Übrigens erhälst du keine Fehlermeldungen, weil du dich auf die RecordStoreException beschränkst.
Wie man in der API-Doc http://java.sun.com/javame/reference/apis/jsr118/javax/microedition/rms/RecordStore.html#setRecord(int, byte[], int, int) sieht, kann dabei aber noch anderes schiefgehen...
;-)

Gruß, CNail


----------



## Big Masie (2. Jan 2010)

ah ok so funzt das erstmal, jedoch nich wenn ich das programm neu starte dann läd der das nicht, is das normal, oder liegt das jetzt nur am emulator?

und was mich auch wundert is das dass laut dem Buch ja alles so klappen sollte ich versteh es nicht ... is das Buch einfach falsch oder was?


----------



## CNail187 (3. Jan 2010)

Also bei mir funktioniert es auch nach einem Neustart des Emulators. 
Was genau geht denn nicht? Das Anzeigen des alten Wertes beim Load ohne vorheriges Save?
Hast du eigentlich eine richtige IDE nebst Debugger zur Hand? Damit käme man ja schon ein Stück weiter. Für die J2ME-Entwicklung kann ich Netbeans empfehlen.


----------



## Big Masie (3. Jan 2010)

der zeigt den wert nicht an nach neustart trotz speicherns.

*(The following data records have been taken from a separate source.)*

import Literature.Analysis.FunctionSpaces.LittlewoodPaleyOffDiagonal
import Mathlib.MeasureTheory.Function.LpSeminorm.CompareExp
import HarnessLib

/-!
# Local frequency splitting: `‖f‖_{L²(B₁(x₀))}` through `Ṡ_N` of its distribution

Analysis/FunctionSpaces proof file (theorems only: no definition, no named fact). The **local**
form of the frequency splitting behind W. Wang, Z. Zhang, Sci. China Math. 60 (2017) =
arXiv:1510.02589, **Lemma 3.2** (`‖u‖_{L²(B₁(x₀))} ≤ C ‖u‖^θ_{Ḃ^{-1+3/p}_{p,∞}} ‖u‖^{1-θ}_{H¹(B₂(x₀))}`,
proved there after the global reduction "`‖φu‖_{Ḃ} ≤ C(φ)‖u‖_{Ḃ}`, so we may assume
`u ∈ H¹(ℝ³)`"), in a form that avoids the multiplier bound on `Ḃ`: for a locally integrable `f`
with tempered distribution `T`, a localisation `f₁` of `f` (any locally integrable `f₁` agreeing
with `f` on `B_{3/2}(x₀)`, e.g. `ψ f`) with distribution `T₁`, `2 ≤ p`, `N ∈ ℤ`, `m ∈ ℕ`:

  `‖f‖_{L²(B₁(x₀))} ≤ |B₁|^{1/2-1/p} ‖Ṡ_N T‖_{L^p} + ‖T₁ - Ṡ_N T₁‖_{L²}
                      + |B₁|^{1/2} 2^{N(d-m)} p_{m,0}(𝓕Ψ₀) A`

(`eLpNorm_restrict_ball_le_of_lowFreqCutoff`), where `A` bounds the off-diagonal tails
`∫_{|y-a| ≥ 1/2} |y-a|^{-m} ‖f₁(y) - f(y)‖ dy`, `a ∈ B₁(x₀)` (finite for `m > d` and uniformly
locally integrable `f`, `f₁`). On `B₁(x₀)`, `f = Ṡ_N T + (f₁ - Ṡ_N T₁) + Ṡ_N (T₁ - T)` pointwise
(through the continuous representatives `a ↦ ⟨T, (𝓕Ψ_N)(· - a)⟩` of `BesovFatou.lean`), and the
three terms are estimated by Hölder on the ball, by nothing, and by the off-diagonal decay of `Ṡ_N`
(`enorm_lowFreqCutoff_value_le_of_eqOn_ball`, the representing function `f₁ - f` of `T₁ - T`
vanishing on `B_{3/2}(x₀) ⊃ B_{1/2}(a)`). The first two terms are then bounded by
`‖Ṡ_N T‖_{L^p} ≲ 2^{-(N+1)s} ‖T‖_{Ḃ^s_{p,∞}}` (`eLpNormDistrib_lowFreqCutoff_le_of_neg`) and
`‖T₁ - Ṡ_N T₁‖_{L²} ≲ 2^{-N} ‖∇T₁‖_{L²}` (`FluidPDE/BesovHighFrequencyTail.lean`), which is how the
inequality is consumed in the far-field step of §4 Step 1 of that paper.

Also recorded: `eLpNormDistrib_eq_eLpNorm_of_forall_apply_eq` — the `L^p` norm (in `[0, ∞]`) of a
distribution represented by a locally integrable function is the `L^p` norm of the function.

## References

* W. Wang, Z. Zhang, Sci. China Math. 60 (2017) 637–650 = arXiv:1510.02589, Lemma 3.2, §4 Step 1.
  [WangZhang2016]
* H. Bahouri, J.-Y. Chemin, R. Danchin, *Fourier Analysis and Nonlinear PDE* (2011), §2.1,
  Lemma 2.1. [BahouriCheminDanchin2011]
-/

noncomputable section

open MeasureTheory TemperedDistribution Filter Set Function
open _root_.Topology _root_.FourierTransform
open scoped SchwartzMap ENNReal NNReal

namespace Literature.Analysis.FunctionSpaces

variable {E : Type*} [NormedAddCommGroup E] [InnerProductSpace ℝ E] [FiniteDimensional ℝ E]
  [MeasurableSpace E] [BorelSpace E] {F : Type*} [NormedAddCommGroup F] [NormedSpace ℂ F]
  [CompleteSpace F]

/-! ## `L^p` norms of represented distributions -/

/-- **The `L^p` norm of a distribution represented by a locally integrable function is the `L^p`
norm of the function** (in `[0, ∞]`; `1 ≤ p ≤ ∞`): if `⟨T, θ⟩ = ∫ θ • g` for all Schwartz `θ`
with `g` locally integrable, then `‖T‖_{L^p} = ‖g‖_{L^p}` (if `g ∈ L^p` its class realises `T`;
if an `L^p` class realises `T` it has the same pairings with compactly supported smooth functions
as `g`, hence equals `g` a.e., Mathlib's `ae_eq_of_integral_contDiff_smul_eq`). [folklore] -/
theorem eLpNormDistrib_eq_eLpNorm_of_forall_apply_eq (p : ℝ≥0∞) [Fact (1 ≤ p)] {T : 𝓢'(E, F)}
    {g : E → F} (hg : LocallyIntegrable g volume)
    (hT : ∀ θ : 𝓢(E, ℂ), T θ = ∫ y, θ y • g y) :
    eLpNormDistrib p T = eLpNorm g p volume := by
  by_cases hfin : eLpNorm g p volume < ⊤
  · have hgp : MemLp g p volume := ⟨hg.aestronglyMeasurable, hfin⟩
    have hcoe : ((hgp.toLp _ : Lp F p (volume : Measure E)) : 𝓢'(E, F)) = T := by
      ext θ
      rw [Lp.toTemperedDistribution_apply, hT]
      refine integral_congr_ae ?_
      filter_upwards [hgp.coeFn_toLp] with a ha
      rw [ha]
    rw [← hcoe, eLpNormDistrib_coe, Lp.enorm_def]
    exact eLpNorm_congr_ae hgp.coeFn_toLp
  · rw [not_lt, top_le_iff] at hfin
    rw [hfin]
    refine eLpNormDistrib_of_forall_ne fun f hf => ?_
    have hpair : ∀ θ : 𝓢(E, ℂ), ∫ x, θ x • (f : E → F) x = ∫ x, θ x • g x := fun θ => by
      rw [← Lp.toTemperedDistribution_apply, hf, hT]
    have hae : (f : E → F) =ᵐ[volume] g := by
      refine ae_eq_of_integral_contDiff_smul_eq ((Lp.memLp f).locallyIntegrable Fact.out) hg
        fun φ hφ hφs => ?_
      have hcs : HasCompactSupport fun y => ((φ y : ℝ) : ℂ) := hφs.comp_left Complex.ofReal_zero
      have hcd : ContDiff ℝ ((⊤ : ℕ∞) : WithTop ℕ∞) fun y => ((φ y : ℝ) : ℂ) :=
        Complex.ofRealCLM.contDiff.comp hφ
      have h := hpair (hcs.toSchwartzMap hcd)
      have e1 : ∀ v : E → F, (fun x => (hcs.toSchwartzMap hcd) x • v x) = fun x => φ x • v x := by
        intro v
        funext x
        show ((φ x : ℝ) : ℂ) • v x = φ x • v x
        rw [Complex.coe_smul]
      rwa [e1, e1] at h
    have hlt : eLpNorm g p volume < ⊤ := by
      rw [← eLpNorm_congr_ae hae]
      exact (Lp.memLp f).eLpNorm_lt_top
    exact absurd hfin hlt.ne

/-! ## The local splitting -/

/-- **Local frequency splitting** (the local form of Wang–Zhang 2017, Lemma 3.2; see the module
docstring). Let `f`, `f₁` be locally integrable with `θ • f, θ • f₁ ∈ L¹` for all Schwartz `θ`,
representing the tempered distributions `T`, `T₁`, with `f₁ = f` on `B_{3/2}(x₀)`; let
`2 ≤ p`, `N ∈ ℤ`, `m ∈ ℕ`, and let `A` bound the tails
`∫_{|y-a| ≥ 1/2} |y-a|^{-m} ‖f₁ y - f y‖ dy` for `a ∈ B₁(x₀)`. Then, with `Ψ₀` the Schwartz
representative of the symbol `χ` of `Ṡ₀` and `d = dim E`,
`‖f‖_{L²(B₁(x₀))} ≤ |B₁|^{1/2-1/p} ‖Ṡ_N T‖_{L^p} + ‖T₁ - Ṡ_N T₁‖_{L²} + |B₁|^{1/2} 2^{N(d-m)} p_{m,0}(𝓕Ψ₀) A`.
[cite: WangZhang2016, Lemma 3.2] -/
theorem eLpNorm_restrict_ball_le_of_lowFreqCutoff {p : ℝ≥0∞} [Fact (1 ≤ p)] (hp : 2 ≤ p)
    {T T₁ : 𝓢'(E, F)} {f f₁ : E → F} (hf : LocallyIntegrable f volume)
    (hf₁ : LocallyIntegrable f₁ volume)
    (hfi : ∀ θ : 𝓢(E, ℂ), Integrable (fun y => θ y • f y))
    (hf₁i : ∀ θ : 𝓢(E, ℂ), Integrable (fun y => θ y • f₁ y))
    (hT : ∀ θ : 𝓢(E, ℂ), T θ = ∫ y, θ y • f y) (hT₁ : ∀ θ : 𝓢(E, ℂ), T₁ θ = ∫ y, θ y • f₁ y)
    {x₀ : E} (hagree : ∀ y ∈ Metric.ball x₀ (3 / 2), f₁ y = f y) (N : ℤ) (m : ℕ) {A : ℝ≥0∞}
    (hA : ∀ a ∈ Metric.ball x₀ 1,
      ∫⁻ y in (Metric.ball a (1 / 2))ᶜ, ENNReal.ofReal ((‖y - a‖ ^ m)⁻¹) * ‖f₁ y - f y‖ₑ ≤ A) :
    eLpNorm f 2 (volume.restrict (Metric.ball x₀ 1)) ≤
      volume (Metric.ball x₀ 1) ^ (1 / 2 - 1 / p.toReal) * eLpNormDistrib p (lowFreqCutoff N T) +
      eLpNormDistrib 2 (T₁ - lowFreqCutoff N T₁) +
      volume (Metric.ball x₀ 1) ^ (1 / 2 : ℝ) *
        ENNReal.ofReal ((2 : ℝ) ^ ((N : ℝ) * ((Module.finrank ℝ E : ℝ) - m)) *
          SchwartzMap.seminorm ℂ m 0
            (𝓕 ((hasCompactSupport_lowFreqSymbol (E := E) 0).toSchwartzMap
              (contDiff_lowFreqSymbol 0)))) * A := by
  haveI : Fact ((1 : ℝ≥0∞) ≤ 2) := ⟨by norm_num⟩
  -- Schwartz representatives of the symbols of `Ṡ_N`, `Ṡ_0`
  set Ψ : 𝓢(E, ℂ) := (hasCompactSupport_lowFreqSymbol (E := E) N).toSchwartzMap
    (contDiff_lowFreqSymbol N) with hΨdef
  set Ψ₀ : 𝓢(E, ℂ) := (hasCompactSupport_lowFreqSymbol (E := E) 0).toSchwartzMap
    (contDiff_lowFreqSymbol 0) with hΨ₀def
  have hΨ : (Ψ : E → ℂ) = lowFreqSymbol N := rfl
  have hΨ₀ : (Ψ₀ : E → ℂ) = lowFreqSymbol 0 := rfl
  -- the continuous representatives of `Ṡ_N T`, `Ṡ_N T₁`
  set G : E → F := fun a => T (SchwartzMap.compSubConstCLM ℂ a (𝓕 Ψ)) with hGdef
  set G₁ : E → F := fun a => T₁ (SchwartzMap.compSubConstCLM ℂ a (𝓕 Ψ)) with hG₁def
  have hGc : Continuous G := continuous_apply_compSubConstCLM T (𝓕 Ψ)
  have hG₁c : Continuous G₁ := continuous_apply_compSubConstCLM T₁ (𝓕 Ψ)
  set μ : Measure E := volume.restrict (Metric.ball x₀ 1) with hμ
  have hμuniv : μ Set.univ = volume (Metric.ball x₀ 1) := by
    rw [hμ, Measure.restrict_apply_univ]
  -- the decomposition `f = G + (f₁ - G₁) + (G₁ - G)` on the ball
  have hdec : ∀ᵐ y ∂μ, f y = G y + (f₁ y - G₁ y) + (G₁ y - G y) := by
    refine (ae_restrict_mem Metric.isOpen_ball.measurableSet).mono fun y hy => ?_
    rw [hagree y (Metric.ball_subset_ball (by norm_num) hy)]
    abel
  have hfm : AEStronglyMeasurable f μ := hf.aestronglyMeasurable.restrict
  have hGm : AEStronglyMeasurable G μ := hGc.aestronglyMeasurable
  have h2m : AEStronglyMeasurable (fun y => f₁ y - G₁ y) μ :=
    (hf₁.aestronglyMeasurable.sub hG₁c.aestronglyMeasurable).restrict
  have h3m : AEStronglyMeasurable (fun y => G₁ y - G y) μ := (hG₁c.sub hGc).aestronglyMeasurable
  have hsplit : eLpNorm f 2 μ ≤ eLpNorm G 2 μ + eLpNorm (fun y => f₁ y - G₁ y) 2 μ +
      eLpNorm (fun y => G₁ y - G y) 2 μ := by
    rw [eLpNorm_congr_ae hdec]
    calc eLpNorm (fun y => G y + (f₁ y - G₁ y) + (G₁ y - G y)) 2 μ
        ≤ eLpNorm (fun y => G y + (f₁ y - G₁ y)) 2 μ + eLpNorm (fun y => G₁ y - G y) 2 μ :=
          eLpNorm_add_le (hGm.add h2m) h3m one_le_two
      _ ≤ eLpNorm G 2 μ + eLpNorm (fun y => f₁ y - G₁ y) 2 μ + eLpNorm (fun y => G₁ y - G y) 2 μ := by
          gcongr
          exact eLpNorm_add_le hGm h2m one_le_two
  -- term 1: Hölder on the ball and `‖G‖_{L^p} = ‖Ṡ_N T‖_{L^p}`
  have h1 : eLpNorm G 2 μ ≤
      volume (Metric.ball x₀ 1) ^ (1 / 2 - 1 / p.toReal) * eLpNormDistrib p (lowFreqCutoff N T) := by
    have hH := eLpNorm_le_eLpNorm_mul_rpow_measure_univ hp hGm (μ := μ)
    rw [hμuniv, ENNReal.toReal_ofNat] at hH
    refine hH.trans ?_
    rw [mul_comm]
    gcongr
    calc eLpNorm G p μ ≤ eLpNorm G p volume := eLpNorm_mono_measure G Measure.restrict_le_self
      _ = eLpNormDistrib p (lowFreqCutoff N T) := by
          rw [lowFreqCutoff_apply, ← hΨ, eLpNormDistrib_fourierMultiplierCLM_schwartz_eq]
  -- term 2: `f₁ - G₁` represents `T₁ - Ṡ_N T₁`
  have h2 : eLpNorm (fun y => f₁ y - G₁ y) 2 μ ≤ eLpNormDistrib 2 (T₁ - lowFreqCutoff N T₁) := by
    have hrep : ∀ θ : 𝓢(E, ℂ), (T₁ - lowFreqCutoff N T₁) θ = ∫ y, θ y • (f₁ y - G₁ y) := by
      intro θ
      rw [sub_apply, lowFreqCutoff_apply_eq_integral_of_coe_eq hΨ, hT₁]
      simp_rw [smul_sub]
      rw [integral_sub (hf₁i θ) (integrable_smul_apply_compSubConstCLM T₁ (𝓕 Ψ) θ)]
    calc eLpNorm (fun y => f₁ y - G₁ y) 2 μ ≤ eLpNorm (fun y => f₁ y - G₁ y) 2 volume :=
          eLpNorm_mono_measure _ Measure.restrict_le_self
      _ = eLpNormDistrib 2 (T₁ - lowFreqCutoff N T₁) :=
          (eLpNormDistrib_eq_eLpNorm_of_forall_apply_eq 2 (hf₁.sub hG₁c.locallyIntegrable) hrep).symm
  -- term 3: off-diagonal decay of `Ṡ_N (T₁ - T)`, represented by `f₁ - f` vanishing on `B_{3/2}(x₀)`
  set K : ℝ≥0∞ := ENNReal.ofReal ((2 : ℝ) ^ ((N : ℝ) * ((Module.finrank ℝ E : ℝ) - m)) *
    SchwartzMap.seminorm ℂ m 0 (𝓕 Ψ₀)) with hK
  have h3 : eLpNorm (fun y => G₁ y - G y) 2 μ ≤ volume (Metric.ball x₀ 1) ^ (1 / 2 : ℝ) * K * A := by
    have hrep : ∀ θ : 𝓢(E, ℂ), (T₁ - T) θ = ∫ y, θ y • (f₁ y - f y) := by
      intro θ
      rw [sub_apply, hT₁, hT]
      simp_rw [smul_sub]
      rw [integral_sub (hf₁i θ) (hfi θ)]
    have hpt : ∀ᵐ a ∂μ, ‖G₁ a - G a‖ₑ ≤ K * A := by
      refine (ae_restrict_mem Metric.isOpen_ball.measurableSet).mono fun a ha => ?_
      have hvan : ∀ y ∈ Metric.ball a (1 / 2), f₁ y - f y = 0 := by
        intro y hy
        rw [sub_eq_zero]
        refine hagree y ?_
        rw [Metric.mem_ball] at ha hy ⊢
        calc dist y x₀ ≤ dist y a + dist a x₀ := dist_triangle _ _ _
          _ < 1 / 2 + 1 := add_lt_add hy ha
          _ = 3 / 2 := by norm_num
      have hval : G₁ a - G a = (T₁ - T) (SchwartzMap.compSubConstCLM ℂ a (𝓕 Ψ)) := by
        rw [sub_apply]
      rw [hval]
      refine (enorm_lowFreqCutoff_value_le_of_eqOn_ball hrep hΨ hΨ₀ (by norm_num) hvan m).trans ?_
      rw [← hK]
      gcongr
      exact hA a ha
    calc eLpNorm (fun y => G₁ y - G y) 2 μ ≤ (K * A) • μ Set.univ ^ (2 : ℝ≥0∞).toReal⁻¹ :=
          eLpNorm_le_of_ae_enorm_bound hpt
      _ = volume (Metric.ball x₀ 1) ^ (1 / 2 : ℝ) * K * A := by
          rw [hμuniv, smul_eq_mul, ENNReal.toReal_ofNat, one_div]
          ring
  calc eLpNorm f 2 μ ≤ eLpNorm G 2 μ + eLpNorm (fun y => f₁ y - G₁ y) 2 μ +
        eLpNorm (fun y => G₁ y - G y) 2 μ := hsplit
    _ ≤ _ := add_le_add (add_le_add h1 h2) h3

end Literature.Analysis.FunctionSpaces

end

und ich benutze Java ME Platform SDK 3.0

Netbeans hab ich auch mal gehabt aber ich fand das ziemlich unübersichtlich vor allem haben mich diese ständigen autokomentare genervt die man nich löschen konnte und so


----------



## CNail187 (4. Jan 2010)

Ich habe das Programm jetzt spaßenshalber nochmal auf dem Emulator vom N97-SDK laufen lassen: Dieser merkt sich den alten Wert auch über einen Neustart hinweg-> liegt also eindeutig am verwendeten Emu. Keine Ahnung, ob man am WTK3 noch etwas drehen kann. 
Ist ja auch kein Beinbruch, da das Programm ja nun funktioniert.



Big Masie hat gesagt.:


> und ich benutze Java ME Platform SDK 3.0


Das war schon klar...




Big Masie hat gesagt.:


> Netbeans hab ich auch mal gehabt aber ich fand das ziemlich unübersichtlich vor allem haben mich diese ständigen autokomentare genervt die man nich löschen konnte und so


Najaaaa...

Als Alternative gibts zum Beispiel noch Eclipse und die Mobile Tools for Java.


----------



## Big Masie (5. Jan 2010)

also habs mit netbeans jetzt ma compiliert und im emu laufen lassen und da speichert der das auch nicht richtig, also obald man den neustarten den emu klappt es halt nicht mehr


----------



## CNail187 (6. Jan 2010)

Logisch: Die Wahl der Entwicklungsumgebung hat ja erst mal nichts mit dem Emulator zu tun. Du hast trotzdem noch das WTK3 im Einsatz.


----------



## Big Masie (6. Jan 2010)

Hmm nagut, aber woran liegt das dann? Sind das irgentwelche einstellungen oder was?


----------



## CNail187 (7. Jan 2010)

Einfaches Googleln führte nach 2 Minuten zu

Java ME SDK - JavaME SDK 3.0 storage capacity

und

Java ME SDK - JavaME SDK 3.0 storage issues

Du müsstest das Midlet also zuerst via Kommandozeile installieren und dann den Emulator starten.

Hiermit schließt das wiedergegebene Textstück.